Kaj Martin (left) and Asmo Jaaksi at Lasipalatsi Square. Photo: Pertti Nisonen

Helsinki-info reviews Amos Rex and discusses integration

The English section of the Helsinki-info bulletin’s new edition presents the new Amos Rex art museum, the Job’d project of Migrant Youth Helsinki and a Turkish immigrant’s views about learning Finnish.  

Amos Rex was embraced by the public with enthusiasm even before the art museum opened doors at the end of August: people rushed to the mound-like structures that the subterranean art museum creates in the Lasipalatsi Square above it. “I wanted to create a space full of life,” says museum architect Asmo Jaaksi of JKMM Architects, who stood in awe witnessing the success of his creation. 

“We are a dynamic, open museum, and we reach out to young audiences,” says Amos Rex Programme Director Kaj Martin. In keeping with the mission, Amos Rex opens with a mind-blowing exhibition of reality-altering, immersive digital installations by teamLab of Japan. 

Migrant Youth Helsinki helps young immigrants to integrate. The project has developed an operating model called Job’d, which helps young people to enter the job market.

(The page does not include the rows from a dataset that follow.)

import Summits.RiemannHypothesis.RiemannHypothesis.Theorems.WeilTwoPrimeDeflE25EBase
import Literature.NumberTheory.LFunctions.WeilBlockRows
import Literature.NumberTheory.LFunctions.WeilBlockRowsDCFast
import HarnessLib

/-!
# Even-sector deflated two-prime certificate E25E: rows 44–47 of the even check `D C = I`

`WeilCert.checkDCRow 0` for certificate E25E, row by row via the linear-traversal check `WeilCert.checkDCRowF` (`decide +kernel`) and `WeilCert.checkDCRow_of_F`. Pure proof file.
-/

set_option linter.dupNamespace false

noncomputable section

namespace Summit.RiemannHypothesis.RiemannHypothesis.Theorems.EvenWinsBeyondArch

open Literature.NumberTheory.LFunctions

set_option maxHeartbeats 0 in
/-- Fast kernel check of row 44 of the even `D C = I` (certificate E25E; linear traversals). [folklore] -/
theorem checkDCRowF0_44_weilCertDeflE25E : weilCertDeflE25EBase.checkDCRowF 0 44 = true := by
  decide +kernel

/-- Row 44 of the even `D C = I` (certificate E25E), from the fast check. [folklore] -/
theorem checkDCRow0_44_weilCertDeflE25E : weilCertDeflE25EBase.checkDCRow 0 44 = true :=
  WeilCert.checkDCRow_of_F checkDCRowF0_44_weilCertDeflE25E

set_option maxHeartbeats 0 in
/-- Fast kernel check of row 45 of the even `D C = I` (certificate E25E; linear traversals). [folklore] -/
theorem checkDCRowF0_45_weilCertDeflE25E : weilCertDeflE25EBase.checkDCRowF 0 45 = true := by
  decide +kernel

/-- Row 45 of the even `D C = I` (certificate E25E), from the fast check. [folklore] -/
theorem checkDCRow0_45_weilCertDeflE25E : weilCertDeflE25EBase.checkDCRow 0 45 = true :=
  WeilCert.checkDCRow_of_F checkDCRowF0_45_weilCertDeflE25E

set_option maxHeartbeats 0 in
/-- Fast kernel check of row 46 of the even `D C = I` (certificate E25E; linear traversals). [folklore] -/
theorem checkDCRowF0_46_weilCertDeflE25E : weilCertDeflE25EBase.checkDCRowF 0 46 = true := by
  decide +kernel

/-- Row 46 of the even `D C = I` (certificate E25E), from the fast check. [folklore] -/
theorem checkDCRow0_46_weilCertDeflE25E : weilCertDeflE25EBase.checkDCRow 0 46 = true :=
  WeilCert.checkDCRow_of_F checkDCRowF0_46_weilCertDeflE25E

set_option maxHeartbeats 0 in
/-- Fast kernel check of row 47 of the even `D C = I` (certificate E25E; linear traversals). [folklore] -/
theorem checkDCRowF0_47_weilCertDeflE25E : weilCertDeflE25EBase.checkDCRowF 0 47 = true := by
  decide +kernel

/-- Row 47 of the even `D C = I` (certificate E25E), from the fast check. [folklore] -/
theorem checkDCRow0_47_weilCertDeflE25E : weilCertDeflE25EBase.checkDCRow 0 47 = true :=
  WeilCert.checkDCRow_of_F checkDCRowF0_47_weilCertDeflE25E


end Summit.RiemannHypothesis.RiemannHypothesis.Theorems.EvenWinsBeyondArch
/-- **Key identity**: the pair distance in terms of the unit-rate radial component and the
transverse square, `|Bⁱ_s − Bʲ_s| = √((|y| + 2U_s)² + 2∑_l (V'^l_s)²)` with
`U_s = ∑_p c_p b_s(ω_p)`, `V'^l_s = d^l_s − U'_s e_l`, `e = |y|⁻¹ y`. [folklore] -/
theorem dist_worldLine_eq_sqrt {N : ℕ} (X : Config N) (ω : PathSpace N) (s : ℝ≥0) {i j : Fin N}
    (hy : X i - X j ≠ 0) :
    dist (worldLine X ω s i) (worldLine X ω s j) =
      Real.sqrt ((‖X i - X j‖ + 2 * ∑ p : Fin N × Fin 3, ((X i - X j) p.2 / (Real.sqrt 2 * ‖X i - X j‖) *
        ((if p.1 = i then 1 else 0) - (if p.1 = j then 1 else 0))) * brownian s (ω p.1 p.2)) ^ 2 +
        2 * ∑ l, ((brownian s (ω i l) - brownian s (ω j l)) -
          (∑ l', (‖X i - X j‖⁻¹ • (X i - X j)) l' * (brownian s (ω i l') - brownian s (ω j l'))) *
            (‖X i - X j‖⁻¹ • (X i - X j)) l) ^ 2) := by
  set y := X i - X j with hy'
  rw [dist_worldLine_eq_norm, norm_add_sqrt_two_eq_sqrt hy,
    radialComb_eq i j hy (fun m l => brownian s (ω m l))]
  have hs : (2 : ℝ) * ((Real.sqrt 2)⁻¹ * ∑ l, (‖y‖⁻¹ * y l) * (brownian s (ω i l) - brownian s (ω j l))) =
      Real.sqrt 2 * ∑ l, (‖y‖⁻¹ * y l) * (brownian s (ω i l) - brownian s (ω j l)) := by
    rw [← mul_assoc, show (2 : ℝ) * (Real.sqrt 2)⁻¹ = Real.sqrt 2 from by
      rw [mul_inv_eq_iff_eq_mul₀ (by positivity)]
      exact (Real.mul_self_sqrt (by norm_num : (0 : ℝ) ≤ 2)).symm]
  rw [hs]
  simp only [PiLp.smul_apply, smul_eq_mul]
/-- `vZ` on codes. [folklore] -/
theorem vZ_codeFP : CodeFP eoE intE vZ := by
  have h1 : CodeFP eoE intE (fun t => t.1.1) := (fst _ _).fst'
  have h2 : CodeFP eoE intE (fun t => t.1.2) := (fst _ _).snd'
  have h3 : CodeFP eoE intE (fun t => t.2.1) := (snd _ _).fst'
  have h4 : CodeFP eoE intE (fun t => t.2.2) := (snd _ _).snd'
  have ha : CodeFP eoE intE (fun t => t.1.1 * t.2.1 + t.1.2 * t.2.2) := by
    exact (intAdd.comp ((intMul.comp (h1.pair h3)).pair (intMul.comp (h2.pair h4))) :)
  have hb : CodeFP eoE intE (fun t => t.1.1 * t.2.2 - t.1.2 * t.2.1) := by
    exact (intSub.comp ((intMul.comp (h1.pair h4)).pair (intMul.comp (h2.pair h3))) :)
  exact ((intSub.comp (ha.pair hb)).congr fun _ => rfl :)

/-- **The loop step on codes**: `((it, r), s) ↦ stepLS (it, r) s`. [cite: AroraBarakCC2009, §1.3] -/
theorem stepLS_codeFP : CodeFP (pairE lcE lsE) lsE (fun t => stepLS t.1 t.2) := by
  have hc : CodeFP (pairE lcE lsE) lcE (fun t => t.1) := fst _ _
  have hit : CodeFP (pairE lcE lsE) itE (fun t => t.1.1) := (fst _ _).fst'
  have hl : CodeFP (pairE lcE lsE) natE (fun t => t.2.1) := (snd _ _).fst'
  have ha : CodeFP (pairE lcE lsE) natE (fun t => t.2.2.1) := (snd _ _).snd'.fst'
  have hEO : CodeFP (pairE lcE lsE) eoE (fun t => t.2.2.2.1) := (snd _ _).snd'.snd'.fst'
  have hU : CodeFP (pairE lcE lsE) intE (fun t => t.2.2.2.2.1) := (snd _ _).snd'.snd'.snd'.fst'
  have hV : CodeFP (pairE lcE lsE) intE (fun t => t.2.2.2.2.2) := (snd _ _).snd'.snd'.snd'.snd'
  have hσ : CodeFP (pairE lcE lsE) stE (fun t => finalT t.1.1) := by exact (finalT_codeFP.comp hit :)
  have hN : CodeFP (pairE lcE lsE) unE (fun t => nWires t.1.1) := by exact (nWires_codeFP.comp hit :)
  have hbl : CodeFP (pairE lcE lsE) bitsE (fun t => blockOf t.1.1 t.1.2 t.2.1) := by exact (blockOf_codeFP.comp (hc.pair hl) :)
  have hEO' : CodeFP (pairE lcE lsE) eoE (fun t =>
      termStepS (nWires t.1.1) (fun p => (blockOf t.1.1 t.1.2 t.2.1).getD p false) (finalT t.1.1) t.2.2.2.1 t.2.2.1) := by
    exact (termStepS_codeFP.comp ((hσ.pair (hN.pair hbl)).pair (hEO.pair ha)) :)
  have hA : CodeFP (pairE lcE lsE) natE (fun t => numTerms t.1.1) := by exact (numTerms_codeFP.comp hit :)
  have ha1 : CodeFP (pairE lcE lsE) natE (fun t => t.2.2.1 + 1) := by exact (natAdd.comp (ha.pair (const _ 1)) :)
  have hlt : CodeFP (pairE lcE lsE) bitE (fun t => decide (t.2.2.1 + 1 < numTerms t.1.1)) := by
    exact (natLt.comp (ha1.pair hA) :)
  have hcont : CodeFP (pairE lcE lsE) lsE (fun t => (t.2.1, t.2.2.1 + 1,
      termStepS (nWires t.1.1) (fun p => (blockOf t.1.1 t.1.2 t.2.1).getD p false) (finalT t.1.1) t.2.2.2.1 t.2.2.1, t.2.2.2.2)) := by
    exact (hl.pair (ha1.pair (hEO'.pair ((snd _ _).snd'.snd'.snd'))) :)
  have hU' : CodeFP (pairE lcE lsE) intE (fun t => t.2.2.2.2.1 +
      uZ (termStepS (nWires t.1.1) (fun p => (blockOf t.1.1 t.1.2 t.2.1).getD p false) (finalT t.1.1) t.2.2.2.1 t.2.2.1)) := by
    exact (intAdd.comp (hU.pair (uZ_codeFP.comp hEO')) :)
  have hV' : CodeFP (pairE lcE lsE) intE (fun t => t.2.2.2.2.2 +
      vZ (termStepS (nWires t.1.1) (fun p => (blockOf t.1.1 t.1.2 t.2.1).getD p false) (finalT t.1.1) t.2.2.2.1 t.2.2.1)) := by
    exact (intAdd.comp (hV.pair (vZ_codeFP.comp hEO')) :)
  have hbank : CodeFP (pairE lcE lsE) lsE (fun t => (t.2.1 + 1, 0, (((0 : ℤ), (0 : ℤ)), ((0 : ℤ), (0 : ℤ))),
      (t.2.2.2.2.1 + uZ (termStepS (nWires t.1.1) (fun p => (blockOf t.1.1 t.1.2 t.2.1).getD p false) (finalT t.1.1) t.2.2.2.1 t.2.2.1),
       t.2.2.2.2.2 + vZ (termStepS (nWires t.1.1) (fun p => (blockOf t.1.1 t.1.2 t.2.1).getD p false) (finalT t.1.1) t.2.2.2.1 t.2.2.1)))) := by
    exact ((natAdd.comp (hl.pair (const _ 1))).pair ((const _ (0 : ℕ)).pair ((const _ ((((0 : ℤ), (0 : ℤ)), ((0 : ℤ), (0 : ℤ))) :
      (ℤ × ℤ) × (ℤ × ℤ))).pair (hU'.pair hV'))) :)
  refine ((hlt.ite hcont hbank).congr fun t => ?_)
  unfold stepLS
  simp only [decide_eq_true_eq]

/-- The test `l < L`. [folklore] -/
theorem ltL_codeFP : CodeFP (pairE lcE lsE) bitE (fun t => decide (t.2.1 < numSamples t.1.1.2.2)) := by
  have hq : CodeFP (pairE lcE lsE) natE (fun t => t.1.1.2.2 + 1) := by
    exact (natOfUn.comp (unSucc.comp ((fst _ _).fst'.snd'.snd')) :)
  have hL : CodeFP (pairE lcE lsE) natE (fun t => numSamples t.1.1.2.2) :=
    (natMul.comp ((const _ 16).pair (natMul.comp (hq.pair hq)))).congr fun t => by
      show 16 * ((t.1.1.2.2 + 1) * (t.1.1.2.2 + 1)) = numSamples t.1.1.2.2
      unfold numSamples; ring
  exact (natLt.comp (((snd _ _).fst').pair hL) :)

/-! ### The output on codes -/

/-- The code of a rational: sign–magnitude numerator and binary denominator of the reduced
fraction (the layout of `encodeRat`). [cite: AroraBarakCC2009, §0.1] -/
def ratE : ℚ → List Bool := fun q => pairE smE natE (q.num, q.den)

According to Migrant Youth Helsinki project manager Irma Sippola, Job’d is a good match with the everyday lives of young people. “Job’d utilizes the power that exists in young people themselves,” she says.  

Turkish political scientist Halil Gürhanli urges immigrants to be active to integrate into Finnish society and to learn Finnish. “Finnish language skills are key to adapting to Finnish culture,” he says. “I helped myself the most by entering the discomfort zone and forcing myself to speak Finnish, learning more that way.”